In 1996, Aideed was killed during infighting within the USC. His son, Hussein Mohamed Aideed (a former US marine), succeeded him. Complicating matters further, in 1998, Puntland, in Somalia's north-east, declared unilateral independence.

Peace talks

Between 1997 and 2000, a number of attempts by rival coalitions of factions, backed by neighbouring governments, failed to form an internationally recognised central government. Somalia remained hopelessly fragmented.

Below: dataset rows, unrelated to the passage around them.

import Mathlib
import HarnessLib
import Summits.NavierStokesRegularity.NavierStokesRegularity.Theorems.TypeIQuarterGateScarEnvelopeTypeIForcedTsaiAlgCertG

/-!
# ARM B lane E-exact, Type-I-tail class — a SHARED-EVALUATION form of the v3 check (`AlgRowG.checkGs`), equal to
  `AlgRowG.checkG` by `rfl`, for kernel replay of LARGE witness rows (LANEX-ALG v3, `…ForcedTsaiAlgCertG`)

`AlgRowG.checkG` is written compositionally (`r.toRow.gNF i`, `r.g2Poly`, `r.res2E`, `r.res2O`, `r.toRowF.lev2F`); evaluated
natively this RECOMPUTES the symbolic pipeline many times over (`conv5` — the `(u·∇)u` products — inside every `g`
component, the `g` components inside `fuel` and again inside each `gNF`, the squared normal form `|gNF|²` once for the even
and once for the odd residual part).  For the 946-monomial larger-basis witness of the ns-wall-extremal cell (eng-3 g2,
j319388) the replay took 982 s on the farm, above the gate's 600 s elaboration budget.  `checkGs` is the SAME Boolean,
restructured with `let`-sharing (each of `u`, `ω`, `f = lin5 u`, `n = conv5 u`, `g`, `fuel`, `gNF`, `|ω|²`, `|gNF|²` computed
once); `AlgRowG.checkGs_eq_checkG : r.checkGs = r.checkG` holds by `rfl` (ζ/δ-reduction and `![a,b,c] i` literals), so a
data module may prove `r.checkGs = true` by `native_decide` and conclude `r.checkG = true`, hence `AlgRowG.sound`.
No new semantics; nothing about NS regularity.
-/

set_option linter.dupNamespace false

namespace Summit.NavierStokesRegularity.NavierStokesRegularity.Cruxes.ScarEnvelopeTypeI.ForcedTsai

namespace AlgRowG

/-- **Shared-evaluation form of `checkG`** (same value, see `checkGs_eq_checkG`). -/
def checkGs (r : AlgRowG) : Bool :=
  let τ2 : ℚ := r.tau * r.tau
  let u : Fin 3 → Poly5 := curl5 τ2 r.psi
  let u0 := u 0
  let u1 := u 1
  let u2 := u 2
  let uu : Fin 3 → Poly5 := ![u0, u1, u2]
  let om : Fin 3 → Poly5 := curl5 τ2 uu
  let om0 := om 0
  let om1 := om 1
  let om2 := om 2
  let f : Fin 3 → Poly5 := lin5 τ2 uu
  let f0 := f 0
  let f1 := f 1
  let f2 := f 2
  let n : Fin 3 → Poly5 := conv5 τ2 uu
  let n0 := n 0
  let n1 := n 1
  let n2 := n 2
  let cf : Fin 3 → Poly5 := curl5 τ2 ![f0, f1, f2]
  let cn : Fin 3 → Poly5 := curl5 τ2 ![n0, n1, n2]
  let g0 := Poly5.add (cf 0) (cn 0)
  let g1 := Poly5.add (cf 1) (cn 1)
  let g2 := Poly5.add (cf 2) (cn 2)
  let fuel : ℕ := List.foldl (fun acc m => max acc (m.e3 + 2 * m.et + 2)) 0 (g0 ++ g1 ++ g2)
  let gn0 := Poly5.norm (Poly5.nf τ2 fuel g0)
  let gn1 := Poly5.norm (Poly5.nf τ2 fuel g1)
  let gn2 := Poly5.norm (Poly5.nf τ2 fuel g2)
  let G : Poly5 := Poly5.add (Poly5.add (Poly5.nmul gn0 gn0) (Poly5.nmul gn1 gn1)) (Poly5.nmul gn2 gn2)
  let OM : Poly5 := Poly5.add (Poly5.add (Poly5.nmul om0 om0) (Poly5.nmul om1 om1)) (Poly5.nmul om2 om2)
  decide (0 < r.tau) && decide (0 ≤ r.M) && decide (0 ≤ r.δ) && r.floor.check r.tau &&
    (match Poly5.integrate r.tau (Poly5.nmul r.floor.poly OM), Poly5.integrate r.tau (Poly5.nmul weightEven G),
        Poly5.integrateOdd r.tau (Poly5.nmul weightOdd G) with
      | some L, some R, some o => decide (r.M * r.M ≤ encLo L) && decide (encHi (R.1 + o, R.2) ≤ r.δ * r.δ)
      | _, _, _ => false)

/-- The shared form IS the check (definitional: `let`s, `AlgRow.u/om/g/fuel/gNF`, `toRow`/`toRowF`, `![·] i` literals). -/
theorem checkGs_eq_checkG (r : AlgRowG) : r.checkGs = r.checkG := rfl

/-- A row passing the shared form passes `checkG` (so `AlgRowG.sound` applies). -/
theorem checkG_of_checkGs (r : AlgRowG) (h : r.checkGs = true) : r.checkG = true :=
  (checkGs_eq_checkG r) ▸ h

end AlgRowG

/-- The kernel self-test row of `…AlgCertG` also passes the shared form (same Boolean). -/
example : algRowGSelfTest.checkGs = true := by native_decide

end Summit.NavierStokesRegularity.NavierStokesRegularity.Cruxes.ScarEnvelopeTypeI.ForcedTsai
import Literature.AlgebraicGeometry.Motives.BettiHodgeDataHardLefschetz
import Literature.AlgebraicGeometry.Motives.BettiHodgeClassicalPin
import Literature.AlgebraicGeometry.Motives.Sweep1
import Literature.AlgebraicGeometry.Motives.VarietiesProjectiveSpaceProofs
import Literature.AlgebraicGeometry.HodgeTheory.HodgeTypeExteriorProduct
import Literature.AlgebraicGeometry.HodgeTheory.HodgeTypeVanishing
import Literature.AlgebraicGeometry.HodgeTheory.HodgeFiltration
import Mathlib.LinearAlgebra.BilinearForm.TensorProduct
import HarnessLib

/-!
# The first Hodge–Riemann bilinear relation for EVERY pinned Betti–Hodge realization datum over `ℂ`

This file proves

* **`bettiHodgeRiemannI`** ∕ **`bettiHodgeRiemannI_closed`**: `∀ B : BettiHodgeData ℂ, B.IsClassicalHodge → HodgeRiemannIStatement B`
  — if `B.hodge` IS the Hodge structure of `X^an` (the pin `BettiHodgeData.IsClassicalHodge`: the Hodge filtration of
  `B.hodge hX i` is the preimage of `Fʳ Hⁱ(X^an) = ⊕_{p ≥ r} H^{p,i-p}` under the comparison `Φ_A`), then for `X` smooth
  projective of dimension `n`, a hyperplane class `η`, `i + r = n`, `x ∈ Fᵖ Hⁱ` and `y ∈ F^{i+1-p} Hⁱ` (complexified),
  the complexified Lefschetz form vanishes: `Q_ℂ(x, y) = tr_ℂ(x ∪ Lʳ_η y) = 0` (Voisin I, Thm. 6.32 (i) / Lemma 7.30).

Proof:
1. `lefschetzForm_baseChange_eq`: `Q_ℂ(x, y) = ℓ(z)` for the `ℂ`-linear `ℓ = tr ⊗ ℂ` and the class
   `z = (a, b ↦ a ∪ Lʳ_η b)_ℂ (x, y) ∈ ℂ ⊗ H²ⁿ_W(X)` (pure-tensor check);
2. `comparison_cupLefschetz_baseChange`: the complexified comparison `Ψ = B.comparison : ℂ ⊗ H•_W(X) → H•(X(ℂ); ℂ)`,
   `c ⊗ t ↦ c • ι(B.iso t)`, sends `z` to `Ψ x ∪ Lʳ_{Φ η} (Ψ y)` (file `BettiHodgeDataHardLefschetz`: `Φ` is multiplicative and
   intertwines the Lefschetz iterates); `Ψ` is injective (`comparison_injective`: `ℂ ⊗_ℚ Hⁱ(X(ℂ); ℚ) → Hⁱ(X(ℂ); ℂ)` is
   injective, `ringChangeBaseChange_injective`, from the tree's `linearIndependent_ringChange_iff`);
3. `HodgeModel.map₂_cupProduct_hodgeFiltration_le'`: on `X^an` the Hodge filtration is multiplicative,
   `Fᵃ Hᵏ ∪ Fᵇ Hˡ ⊆ F^{a+b} H^{k+l}` (the cup product adds Hodge types — the tree's PROVED `CupPreservesHodgeType`,
   `cupPreservesHodgeType_of_multiplicative_deRham` with de Rham's theorem `exists_deRhamIsoFamily_holds` — and the
   independence of the Hodge model `hodgePQ_independent_of_hodgeModel_holds`), hence `Lʳ` raises `Fᵇ` to `F^{b+r}` for a
   class in `F¹ H²` (`HodgeModel.lefschetzPowTo_mem_hodgeFiltration'`); and `Fᵐ Hᵏ(X^an) = 0` for `m > n`
   (`HodgeModel.hodgeFiltration_eq_bot_of_dim_lt'`, from `HodgeModel.hodgePQ_eq_bot_of_lt`: no `(p,q)`-forms with `p > n`);
4. `bettiHodgeRiemannI`: through the pin, `Φ_A x ∈ Fᵃ`, `Φ_A y ∈ Fᵇ` with `a = max(p, 0)`, `b = max(i + 1 - p, 0)`,
   `a + b ≥ i + 1` (`F⁰ = ⊤`, `HodgeModel.hodgeFiltration_zero`), and `Φ_A(1 ⊗ η) ∈ F¹ H²` because a hyperplane class is
   algebraic, hence a `B`-Hodge class (`algebraicClasses_le_hodgeClasses`, Voisin I Prop. 11.20); so `Φ_A z ∈
   F^{a+b+r} H^{2n}(X^an) = 0` (`a + b + r ≥ n + 1`), `z = 0` by injectivity, and `Q_ℂ(x, y) = ℓ(0) = 0`.

No definition, no named fact, no sorry. References: [VoisinHodgeI2002] Thm. 6.32 (i), Lemma 7.30, §7.1.1, Prop. 11.20;
[Deligne2000] §1; [HatcherAT2002] §3.1 Thm. 3.2, §3.2 Prop. 3.10.

Provenance: Literature home (namespace `Literature.AlgebraicGeometry.Motives.ClassicalHodgePin`) of the Summits-side `Theorems/PeriodsPoliceClassicalBridgeBettiHodgeRiemannI` (route `PeriodsPolice`, crux `ClassicalBridge`, piece P3; all its imports are `Literature/`, Mathlib and the already re-homed `BettiHodgeDataHardLefschetz`); theorems only, no named fact, no definition; the route's packaged `stub_bettiHodgeRiemannI` is kept as `bettiHodgeRiemannI_closed`, and the three Hodge-filtration lemmas are declared under `HodgeModel.…'` names (their unprimed names stay with the Summits file). Lane `lit-hodgefound` (Layer A1: Hodge–Riemann relations for the classical Betti–Hodge realization), seat p20.
-/

noncomputable section

open _root_.CategoryTheory _root_.AlgebraicGeometry
open scoped TensorProduct
open Literature.AlgebraicGeometry.Motives Literature.AlgebraicGeometry.HodgeTheory
open Literature.AlgebraicTopology.SingularHomology Literature.Geometry.Kaehler

namespace Literature.AlgebraicGeometry.Motives.ClassicalHodgePin

open Literature.AlgebraicGeometry.Motives.BettiHodgeData

/-! ## Injectivity of the complexified comparison -/

/-- **`ℂ ⊗_ℚ Hᵏ(Y; ℚ) → Hᵏ(Y; ℂ)` is injective** for every space `Y` (`c ⊗ a ↦ c • ι(a)`): the image of a `ℚ`-basis
of `Hᵏ(Y; ℚ)` is `ℂ`-linearly independent (the tree's `linearIndependent_ringChange_iff`, Voisin I §7.1.1; Hatcher Thm.
3.2). [cite: VoisinHodgeI2002, §7.1.1] [cite: HatcherAT2002, §3.1 Thm. 3.2] -/
theorem ringChangeBaseChange_injective (Y : Type) [TopologicalSpace Y] (k : ℕ) :
    Function.Injective (ringChangeBaseChange Y k) := by
  let b := Module.Free.chooseBasis ℚ (singularCohomology ℚ ℚ Y k)
  let b' := Algebra.TensorProduct.basis ℂ b
  refine LinearMap.injective_of_linearIndependent (v := b') b'.span_eq ?_
  have hcomp : (ringChangeBaseChange Y k) ∘ b' = fun i ↦
      singularCohomology.ringChange (algebraMap ℚ ℂ) Y k (b i) := by
    funext i
    simp only [Function.comp_apply, b', Algebra.TensorProduct.basis_apply, ringChangeBaseChange_tmul,
      one_smul]
  rw [hcomp]
  exact (linearIndependent_ringChange_iff _).2 b.linearIndependent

However, in August 2000, Djibouti's President Ismail Omar Gheulleh sponsored a peace conference that was held in Arte, Djibouti, and attended by all the key factions. The clan chiefs made all the major decisions. Abdulkassim Salat Hassan was named interim president of the Transitional National Government (TNG). Hassan was given three years to reconcile Somalia's warring factions and establish a viable central government.

Hassan's appointment was welcomed by IGAD, the UN, Washington and the European Union. Accordingly, he was expected to take meaningful steps to achieve an all-inclusive political settlement. However, this was not borne out by his dealings with the breakaway Somaliland Republic and Puntland, or with opponents in Mogadishu and the southern regions.

In response, an unprecedented coalition of faction leaders from Mogadishu and southern Somalia, as well as the Puntland administration, was formed in January 2001. In March 2001, they met in Ethiopia and formed the Somali Restoration and Reconciliation Council, led by Hussein Aideed. The SRRC demands that regional administrations be established throughout Somalia prior to a central government being formed.

The latest effort to bring peace to Somalia opened on October 15, at a conference in Eldoret, western Kenya. It was organised by IGAD and brought together all the major players in Somali politics, including TNG leaders President Hassan and Prime Minister Hassan Abshir Farah and SRRC leader Aideed, seen as the main threat and challenger to the TNG.

After drawn out talks, an accord on a transitional charter was signed on January 29 by about 40 political and faction leaders, including the Puntland administration, at a ceremony in Nairobi. The northern Somaliland Republic is the one major force that is not a party to the accord.

Under the accord, clan elders will select a 275-member parliament (61 from each of the major clans and a further 31 selected by a coalition of small clans). This parliament will in turn elect a president. The president will appoint a prime minister and government to shepherd the country to polls after five years and oversee the writing of a new constitution.

Both the EU and the US have signaled approval of the accord.

[Jabril Sanei is an activist in Melbourne's Somali community and helps produce the Voice of Somali Youth newspaper.]

From Green Left Weekly, March 3, 2004.